/-! ## §2 Slot 2 -/

/-- **SLOT 2.**  For `e₁ : Fin 2 × Fin 1 ≃ Fin 2`, `B ∈ GL₂(L)` with matrix `permMatrix (e₁⁻¹ ≫ fst)`, a conjugate-symplectic `λ` and a line `a′` (Weil majorants at
the six intermediate data are the caller's): there are a ℂ-linear `R` on `𝒮(𝔸^2)` and CONTINUOUS characters `η₁ : U(diag d_V)(𝔸) →* ℂˣ`,
`η₂ : U(⟨−a′⟩)(𝔸) →* ℂˣ`, trivial on the rational points, such that for all `Φ`, `g`, `u ∈ U(⟨a′⟩)(𝔸)`, `u₂ ∈ U(⟨−a′⟩)(𝔸)` with the matrix of `u`,
`θ^{dD∘natAdd,⟨a′⟩,λ⁻¹}_Φ(mk k₂(g)⁻¹, mk u) = η₁(g) · η₂(u₂⁻¹) · θ^{d_V,⟨−a′⟩,λ}_{RΦ}(mk g⁻¹, mk u₂)` — slot 2 of the display of #44∕45R.
[cite: Liu2021, App. D §D.1 Steps 1–2 (l. 5215–5219)] [cite: HarrisKudlaSweet1996, §1 Lem. 1.1 p. 953, (1.30)] [cite: GelbartRogawski1991, §3.1 Remark p. 457 L4–13]
[cite: Kudla1994, §3 Thm. 3.1] -/
theorem exists_slotTwo_eq_twist (lam : Literature.NumberTheory.Automorphic.IdeleClassGroup L →ₜ* Circle) (hlam : IsConjugateSymplectic L lam)
    (a' : (Fp L)ˣ) (B : GL (Fin 2) L)
    (hBval : (B : Matrix (Fin 2) (Fin 2) L) = Equiv.Perm.permMatrix L (e₁.symm.trans (Equiv.prodUnique (Fin 2) (Fin 1))))
    (hρF₂ : HasThetaMajorants fun
      (p : ↥(UnitaryGroup.adelic (Fp L) L (IsCMField.complexConj L) 2 (Matrix.diagonal (fun i => dD L e₁ dV hdV (fun _ : Fin 1 => (1 : L)) (fun _ => map_one _) (Fin.natAdd 2 i)))) ×
        ↥(UnitaryGroup.adelic (Fp L) L (IsCMField.complexConj L) 1 (JW (Fp L) L a')))
      (Φ : piSchwartzBruhat (Fp L) (Fin 2)) =>
        pairRep (Fp L) L (IsCMField.complexConj L) 2 1 e₁ (Matrix.diagonal (fun i => dD L e₁ dV hdV (fun _ : Fin 1 => (1 : L)) (fun _ => map_one _) (Fin.natAdd 2 i))) (JW (Fp L) L a')
          (chiSplittingLine L e₁ (fun i => dD L e₁ dV hdV (fun _ : Fin 1 => (1 : L)) (fun _ => map_one _) (Fin.natAdd 2 i)) (fun i => dD_conj L e₁ dV hdV (fun _ : Fin 1 => (1 : L)) (fun _ => map_one _) (Fin.natAdd 2 i)) (fun i => dD_ne_zero L e₁ dV hdV (fun _ : Fin 1 => (1 : L)) (fun _ => map_one _) hdV0 (fun _ => one_ne_zero) (Fin.natAdd 2 i))
            (toHeckeCharacter L lam⁻¹) (isUnitary_toHeckeCharacter L lam⁻¹)
            ((isOscillatorChar_toHeckeCharacter_iff lam⁻¹).mpr (IsConjugateSymplectic.inv hlam)) (TW (Fp L) a')
            (isUnit_det_TW (Fp L) a') (JW (Fp L) L a') (JW_eq (Fp L) L a'))
          p Φ)
    (hρcF₁ : HasThetaMajorants fun
      (p : ↥(UnitaryGroup.adelic (Fp L) L (IsCMField.complexConj L) 2 (Matrix.diagonal (fun i => (((-1 : (Fp L)ˣ) : Fp L) : L) * (fun i => dD L e₁ dV hdV (fun _ : Fin 1 => (1 : L)) (fun _ => map_one _) (Fin.castAdd 2 i)) i))) ×
        ↥(UnitaryGroup.adelic (Fp L) L (IsCMField.complexConj L) 1 (JW (Fp L) L a')))
      (Φ : piSchwartzBruhat (Fp L) (Fin 2)) =>
        pairRep (Fp L) L (IsCMField.complexConj L) 2 1 e₁ (Matrix.diagonal (fun i => (((-1 : (Fp L)ˣ) : Fp L) : L) * (fun i => dD L e₁ dV hdV (fun _ : Fin 1 => (1 : L)) (fun _ => map_one _) (Fin.castAdd 2 i)) i)) (JW (Fp L) L a')
          (chiSplittingLine L e₁ (fun i => (((-1 : (Fp L)ˣ) : Fp L) : L) * (fun i => dD L e₁ dV hdV (fun _ : Fin 1 => (1 : L)) (fun _ => map_one _) (Fin.castAdd 2 i)) i) (complexConj_smul_frame L (fun i => dD L e₁ dV hdV (fun _ : Fin 1 => (1 : L)) (fun _ => map_one _) (Fin.castAdd 2 i)) (-1) (fun i => dD_conj L e₁ dV hdV (fun _ : Fin 1 => (1 : L)) (fun _ => map_one _) (Fin.castAdd 2 i))) (smul_frame_ne_zero L (fun i => dD L e₁ dV hdV (fun _ : Fin 1 => (1 : L)) (fun _ => map_one _) (Fin.castAdd 2 i)) (-1) (fun i => dD_ne_zero L e₁ dV hdV (fun _ : Fin 1 => (1 : L)) (fun _ => map_one _) hdV0 (fun _ => one_ne_zero) (Fin.castAdd 2 i)))
            (toHeckeCharacter L lam⁻¹) (isUnitary_toHeckeCharacter L lam⁻¹)
            ((isOscillatorChar_toHeckeCharacter_iff lam⁻¹).mpr (IsConjugateSymplectic.inv hlam)) (TW (Fp L) a')
            (isUnit_det_TW (Fp L) a') (JW (Fp L) L a') (JW_eq (Fp L) L a'))
          p Φ)
    (hρF₁c : HasThetaMajorants fun
      (p : ↥(UnitaryGroup.adelic (Fp L) L (IsCMField.complexConj L) 2 (Matrix.diagonal (fun i => dD L e₁ dV hdV (fun _ : Fin 1 => (1 : L)) (fun _ => map_one _) (Fin.castAdd 2 i)))) ×
        ↥(UnitaryGroup.adelic (Fp L) L (IsCMField.complexConj L) 1 (JW (Fp L) L ((-1 : (Fp L)ˣ) * a'))))
      (Φ : piSchwartzBruhat (Fp L) (Fin 2)) =>
        pairRep (Fp L) L (IsCMField.complexConj L) 2 1 e₁ (Matrix.diagonal (fun i => dD L e₁ dV hdV (fun _ : Fin 1 => (1 : L)) (fun _ => map_one _) (Fin.castAdd 2 i))) (JW (Fp L) L ((-1 : (Fp L)ˣ) * a'))
          (chiSplittingLine L e₁ (fun i => dD L e₁ dV hdV (fun _ : Fin 1 => (1 : L)) (fun _ => map_one _) (Fin.castAdd 2 i)) (fun i => dD_conj L e₁ dV hdV (fun _ : Fin 1 => (1 : L)) (fun _ => map_one _) (Fin.castAdd 2 i)) (fun i => dD_ne_zero L e₁ dV hdV (fun _ : Fin 1 => (1 : L)) (fun _ => map_one _) hdV0 (fun _ => one_ne_zero) (Fin.castAdd 2 i))
            (toHeckeCharacter L lam⁻¹) (isUnitary_toHeckeCharacter L lam⁻¹)
            ((isOscillatorChar_toHeckeCharacter_iff lam⁻¹).mpr (IsConjugateSymplectic.inv hlam)) (TW (Fp L) ((-1 : (Fp L)ˣ) * a'))
            (isUnit_det_TW (Fp L) ((-1 : (Fp L)ˣ) * a')) (JW (Fp L) L ((-1 : (Fp L)ˣ) * a')) (JW_eq (Fp L) L ((-1 : (Fp L)ˣ) * a')))
          p Φ)
    (hρVc : HasThetaMajorants fun
      (p : ↥(UnitaryGroup.adelic (Fp L) L (IsCMField.complexConj L) 2 (Matrix.diagonal dV)) ×
        ↥(UnitaryGroup.adelic (Fp L) L (IsCMField.complexConj L) 1 (JW (Fp L) L ((-1 : (Fp L)ˣ) * a'))))
      (Φ : piSchwartzBruhat (Fp L) (Fin 2)) =>
        pairRep (Fp L) L (IsCMField.complexConj L) 2 1 e₁ (Matrix.diagonal dV) (JW (Fp L) L ((-1 : (Fp L)ˣ) * a'))
          (chiSplittingLine L e₁ dV hdV hdV0
            (toHeckeCharacter L lam⁻¹) (isUnitary_toHeckeCharacter L lam⁻¹)
            ((isOscillatorChar_toHeckeCharacter_iff lam⁻¹).mpr (IsConjugateSymplectic.inv hlam)) (TW (Fp L) ((-1 : (Fp L)ˣ) * a'))
            (isUnit_det_TW (Fp L) ((-1 : (Fp L)ˣ) * a')) (JW (Fp L) L ((-1 : (Fp L)ˣ) * a')) (JW_eq (Fp L) L ((-1 : (Fp L)ˣ) * a')))
          p Φ)
    (hρVn' : HasThetaMajorants fun
      (p : ↥(UnitaryGroup.adelic (Fp L) L (IsCMField.complexConj L) 2 (Matrix.diagonal dV)) ×
        ↥(UnitaryGroup.adelic (Fp L) L (IsCMField.complexConj L) 1 (JW (Fp L) L (-a'))))
      (Φ : piSchwartzBruhat (Fp L) (Fin 2)) =>
        pairRep (Fp L) L (IsCMField.complexConj L) 2 1 e₁ (Matrix.diagonal dV) (JW (Fp L) L (-a'))
          (chiSplittingLine L e₁ dV hdV hdV0
            (toHeckeCharacter L lam⁻¹) (isUnitary_toHeckeCharacter L lam⁻¹)
            ((isOscillatorChar_toHeckeCharacter_iff lam⁻¹).mpr (IsConjugateSymplectic.inv hlam)) (TW (Fp L) (-a'))
            (isUnit_det_TW (Fp L) (-a')) (JW (Fp L) L (-a')) (JW_eq (Fp L) L (-a')))
          p Φ)
    (hρVn : HasThetaMajorants fun
      (p : ↥(UnitaryGroup.adelic (Fp L) L (IsCMField.complexConj L) 2 (Matrix.diagonal dV)) ×
        ↥(UnitaryGroup.adelic (Fp L) L (IsCMField.complexConj L) 1 (JW (Fp L) L (-a'))))
      (Φ : piSchwartzBruhat (Fp L) (Fin 2)) =>
        pairRep (Fp L) L (IsCMField.complexConj L) 2 1 e₁ (Matrix.diagonal dV) (JW (Fp L) L (-a'))
          (chiSplittingLine L e₁ dV hdV hdV0
            (toHeckeCharacter L lam) (isUnitary_toHeckeCharacter L lam)
            ((isOscillatorChar_toHeckeCharacter_iff lam).mpr hlam) (TW (Fp L) (-a'))
            (isUnit_det_TW (Fp L) (-a')) (JW (Fp L) L (-a')) (JW_eq (Fp L) L (-a')))
          p Φ) :
    ∃ (R : piSchwartzBruhat (Fp L) (Fin 2) →ₗ[ℂ] piSchwartzBruhat (Fp L) (Fin 2))
      (η₁ : UnitaryGroup.adelic (Fp L) L (IsCMField.complexConj L) 2 (Matrix.diagonal dV) →* ℂˣ)
      (η₂ : UnitaryGroup.adelic (Fp L) L (IsCMField.complexConj L) 1 (JW (Fp L) L (-a')) →* ℂˣ),
      Continuous η₁ ∧ Continuous η₂ ∧
      (∀ γ ∈ (UnitaryGroup.toAdelic (Fp L) L (IsCMField.complexConj L) 2 (Matrix.diagonal dV)).range, η₁ γ = 1) ∧
      (∀ γ ∈ (UnitaryGroup.toAdelic (Fp L) L (IsCMField.complexConj L) 1 (JW (Fp L) L (-a'))).range, η₂ γ = 1) ∧
      ∀ (Φ : piSchwartzBruhat (Fp L) (Fin 2)) (g : UnitaryGroup.adelic (Fp L) L (IsCMField.complexConj L) 2 (Matrix.diagonal dV))
        (u : UnitaryGroup.adelic (Fp L) L (IsCMField.complexConj L) 1 (JW (Fp L) L a'))
        (u₂ : UnitaryGroup.adelic (Fp L) L (IsCMField.complexConj L) 1 (JW (Fp L) L (-a')))
        (_hu : (u₂ : GL (Fin 1) (AdeleRing (𝓞 L) L)) = (u : GL (Fin 1) (AdeleRing (𝓞 L) L)))
        (hk : UnitaryGroup.reindexGL e₁
          ((UnitaryGroup.adelicInl (Fp L) L (IsCMField.complexConj L) 2 1 (Matrix.diagonal dV) (Matrix.diagonal fun _ : Fin 1 => (1 : L)) g :
            UnitaryGroup.adelicPair (Fp L) L (IsCMField.complexConj L) 2 1 (Matrix.diagonal dV) (Matrix.diagonal fun _ : Fin 1 => (1 : L))) :
              GL (Fin 2 × Fin 1) (AdeleRing (𝓞 L) L)) ∈
          UnitaryGroup.adelic (Fp L) L (IsCMField.complexConj L) 2 (Matrix.diagonal (fun i => dD L e₁ dV hdV (fun _ : Fin 1 => (1 : L)) (fun _ => map_one _) (Fin.natAdd 2 i)))),
        (lineThetaKernelDatum L 2 e₁ (fun i => dD L e₁ dV hdV (fun _ : Fin 1 => (1 : L)) (fun _ => map_one _) (Fin.natAdd 2 i)) (fun i => dD_conj L e₁ dV hdV (fun _ : Fin 1 => (1 : L)) (fun _ => map_one _) (Fin.natAdd 2 i)) (fun i => dD_ne_zero L e₁ dV hdV (fun _ : Fin 1 => (1 : L)) (fun _ => map_one _) hdV0 (fun _ => one_ne_zero) (Fin.natAdd 2 i)) lam⁻¹ (IsConjugateSymplectic.inv hlam) a' hρF₂).thetaKer Φ
            (QuotientGroup.mk (⟨_, hk⟩ : UnitaryGroup.adelic (Fp L) L (IsCMField.complexConj L) 2 (Matrix.diagonal (fun i => dD L e₁ dV hdV (fun _ : Fin 1 => (1 : L)) (fun _ => map_one _) (Fin.natAdd 2 i))))⁻¹, QuotientGroup.mk u) =
          ((η₁ g : ℂˣ) : ℂ) * ((η₂ u₂⁻¹ : ℂˣ) : ℂ) *
            (lineThetaKernelDatum L 2 e₁ dV hdV hdV0 lam hlam (-a') hρVn).thetaKer (R Φ) (QuotientGroup.mk g⁻¹, QuotientGroup.mk u₂) := by
  -- (iii) the frame transport along the permutation isometry, at the line `(−1)·a′`
  obtain ⟨R, hR⟩ := lineThetaKer_frameTransport L 2 e₁ (fun i => dD L e₁ dV hdV (fun _ : Fin 1 => (1 : L)) (fun _ => map_one _) (Fin.castAdd 2 i)) (fun i => dD_conj L e₁ dV hdV (fun _ : Fin 1 => (1 : L)) (fun _ => map_one _) (Fin.castAdd 2 i)) (fun i => dD_ne_zero L e₁ dV hdV (fun _ : Fin 1 => (1 : L)) (fun _ => map_one _) hdV0 (fun _ => one_ne_zero) (Fin.castAdd 2 i)) dV hdV hdV0 lam⁻¹ (IsConjugateSymplectic.inv hlam) ((-1 : (Fp L)ˣ) * a') B
    (formCongr_permMatrix_diagonal_castAdd L e₁ dV hdV B hBval) hρF₁c hρVc
  -- (v) the character twist `λ̃⁻¹ ↦ λ̃` at `(d_V, ⟨−a′⟩)`
  obtain ⟨η₁, η₂, hη₁c, hη₂c, hη₁rat, hη₂rat, hη⟩ := exists_twist_lineThetaKer_split L 2 e₁ dV hdV hdV0 (-a') lam hlam lam⁻¹
    (IsConjugateSymplectic.inv hlam) hρVn hρVn'
  refine ⟨R, η₁, η₂, hη₁c, hη₂c, hη₁rat, hη₂rat, fun Φ g u u₂ hu hk => ?_⟩
  -- the retyped elements along the chain: same matrices throughout
  have hF := dD_natAdd_eq_neg_one_smul_castAdd L e₁ dV hdV
  have ha : (-1 : (Fp L)ˣ) * a' = -a' := neg_one_mul a'
  -- (i) equal frames `F₂ = (−1) • F₁`
  have h1 := lineThetaKer_frame_congr L 2 e₁ lam⁻¹ (IsConjugateSymplectic.inv hlam) a' hF (fun i => dD_conj L e₁ dV hdV (fun _ : Fin 1 => (1 : L)) (fun _ => map_one _) (Fin.natAdd 2 i)) (fun i => dD_ne_zero L e₁ dV hdV (fun _ : Fin 1 => (1 : L)) (fun _ => map_one _) hdV0 (fun _ => one_ne_zero) (Fin.natAdd 2 i)) (complexConj_smul_frame L (fun i => dD L e₁ dV hdV (fun _ : Fin 1 => (1 : L)) (fun _ => map_one _) (Fin.castAdd 2 i)) (-1) (fun i => dD_conj L e₁ dV hdV (fun _ : Fin 1 => (1 : L)) (fun _ => map_one _) (Fin.castAdd 2 i))) (smul_frame_ne_zero L (fun i => dD L e₁ dV hdV (fun _ : Fin 1 => (1 : L)) (fun _ => map_one _) (Fin.castAdd 2 i)) (-1) (fun i => dD_ne_zero L e₁ dV hdV (fun _ : Fin 1 => (1 : L)) (fun _ => map_one _) hdV0 (fun _ => one_ne_zero) (Fin.castAdd 2 i))) hρF₂ hρcF₁ Φ
    ((⟨_, hk⟩ : UnitaryGroup.adelic (Fp L) L (IsCMField.complexConj L) 2 (Matrix.diagonal (fun i => dD L e₁ dV hdV (fun _ : Fin 1 => (1 : L)) (fun _ => map_one _) (Fin.natAdd 2 i))))⁻¹) u
  -- (ii) the W-rescaling `((−1)•F₁, ⟨a′⟩) ≡ (F₁, ⟨(−1)·a′⟩)`
  have h2 := lineThetaKer_rescale L 2 e₁ (fun i => dD L e₁ dV hdV (fun _ : Fin 1 => (1 : L)) (fun _ => map_one _) (Fin.castAdd 2 i)) (fun i => dD_conj L e₁ dV hdV (fun _ : Fin 1 => (1 : L)) (fun _ => map_one _) (Fin.castAdd 2 i)) (fun i => dD_ne_zero L e₁ dV hdV (fun _ : Fin 1 => (1 : L)) (fun _ => map_one _) hdV0 (fun _ => one_ne_zero) (Fin.castAdd 2 i)) lam⁻¹ (IsConjugateSymplectic.inv hlam) a' (-1) hρcF₁ hρF₁c Φ
    ((MulEquiv.subgroupCongr (congrArg (fun d => UnitaryGroup.adelic (Fp L) L (IsCMField.complexConj L) 2 (Matrix.diagonal d)) hF))
      ((⟨_, hk⟩ : UnitaryGroup.adelic (Fp L) L (IsCMField.complexConj L) 2 (Matrix.diagonal (fun i => dD L e₁ dV hdV (fun _ : Fin 1 => (1 : L)) (fun _ => map_one _) (Fin.natAdd 2 i))))⁻¹)) u
  -- (iii) the frame transport at the retyped block element, whose matrix is that of `k₁(g⁻¹)`
  have hkval : (((MulEquiv.subgroupCongr (adelic_diagonal_smul_frame L (fun i => dD L e₁ dV hdV (fun _ : Fin 1 => (1 : L)) (fun _ => map_one _) (Fin.castAdd 2 i)) (-1)))
      ((MulEquiv.subgroupCongr (congrArg (fun d => UnitaryGroup.adelic (Fp L) L (IsCMField.complexConj L) 2 (Matrix.diagonal d)) hF))
        ((⟨_, hk⟩ : UnitaryGroup.adelic (Fp L) L (IsCMField.complexConj L) 2 (Matrix.diagonal (fun i => dD L e₁ dV hdV (fun _ : Fin 1 => (1 : L)) (fun _ => map_one _) (Fin.natAdd 2 i))))⁻¹)) :
        UnitaryGroup.adelic (Fp L) L (IsCMField.complexConj L) 2 (Matrix.diagonal (fun i => dD L e₁ dV hdV (fun _ : Fin 1 => (1 : L)) (fun _ => map_one _) (Fin.castAdd 2 i)))) : GL (Fin 2) (AdeleRing (𝓞 L) L)) =
      UnitaryGroup.reindexGL e₁
        ((UnitaryGroup.adelicInl (Fp L) L (IsCMField.complexConj L) 2 1 (Matrix.diagonal dV) (Matrix.diagonal fun _ : Fin 1 => (1 : L)) g⁻¹ :
          UnitaryGroup.adelicPair (Fp L) L (IsCMField.complexConj L) 2 1 (Matrix.diagonal dV) (Matrix.diagonal fun _ : Fin 1 => (1 : L))) :
            GL (Fin 2 × Fin 1) (AdeleRing (𝓞 L) L)) := by
    rw [MulEquiv.subgroupCongr_apply, MulEquiv.subgroupCongr_apply, Subgroup.coe_inv, map_inv, Subgroup.coe_inv, map_inv]
  have hAd := adelicIsometryConj_permMatrix_of_coe L e₁ dV hdV B hBval g⁻¹ _ hkval
  have h3 := (hR Φ _ ((MulEquiv.subgroupCongr (adelic_JW_mul L (-1) a').symm) u)).trans
    (congrArg (fun z => (lineThetaKernelDatum L 2 e₁ dV hdV hdV0 lam⁻¹ (IsConjugateSymplectic.inv hlam) ((-1 : (Fp L)ˣ) * a') hρVc).thetaKer (R Φ)
      (QuotientGroup.mk z, QuotientGroup.mk ((MulEquiv.subgroupCongr (adelic_JW_mul L (-1) a').symm) u))) hAd)
  -- (iv) the line `(−1)·a′ = −a′`
  have h4 := lineThetaKer_line_congr L 2 e₁ dV hdV hdV0 lam⁻¹ (IsConjugateSymplectic.inv hlam) ha hρVc hρVn' (R Φ) g⁻¹
    ((MulEquiv.subgroupCongr (adelic_JW_mul L (-1) a').symm) u)
  -- the final `u₂`: same matrix as `u`
  have hu₂ : (MulEquiv.subgroupCongr (congrArg (fun b => UnitaryGroup.adelic (Fp L) L (IsCMField.complexConj L) 1 (JW (Fp L) L b)) ha))
      ((MulEquiv.subgroupCongr (adelic_JW_mul L (-1) a').symm) u) = u₂ :=
    Subtype.ext (by rw [MulEquiv.subgroupCongr_apply, MulEquiv.subgroupCongr_apply, hu])
  -- (v) the character twist at `x := g⁻¹`, `q := u₂`
  have h5 := hη (R Φ) g⁻¹ u₂
  rw [inv_inv] at h5
  rw [hu₂] at h4
  exact h1.trans (h2.trans (h3.trans (h4.trans h5)))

■ ■ ■

WORK TO BE COMPLETED :: If a line falls between the first line of the data above and the line holding "trivial on the", inclusive, retype it exactly; retype no other line.

TASK RESULT ::
/-! ## §2 Slot 2 -/

/-- **SLOT 2.**  For `e₁ : Fin 2 × Fin 1 ≃ Fin 2`, `B ∈ GL₂(L)` with matrix `permMatrix (e₁⁻¹ ≫ fst)`, a conjugate-symplectic `λ` and a line `a′` (Weil majorants at
the six intermediate data are the caller's): there are a ℂ-linear `R` on `𝒮(𝔸^2)` and CONTINUOUS characters `η₁ : U(diag d_V)(𝔸) →* ℂˣ`,
`η₂ : U(⟨−a′⟩)(𝔸) →* ℂˣ`, trivial on the rational points, such that for all `Φ`, `g`, `u ∈ U(⟨a′⟩)(𝔸)`, `u₂ ∈ U(⟨−a′⟩)(𝔸)` with the matrix of `u`,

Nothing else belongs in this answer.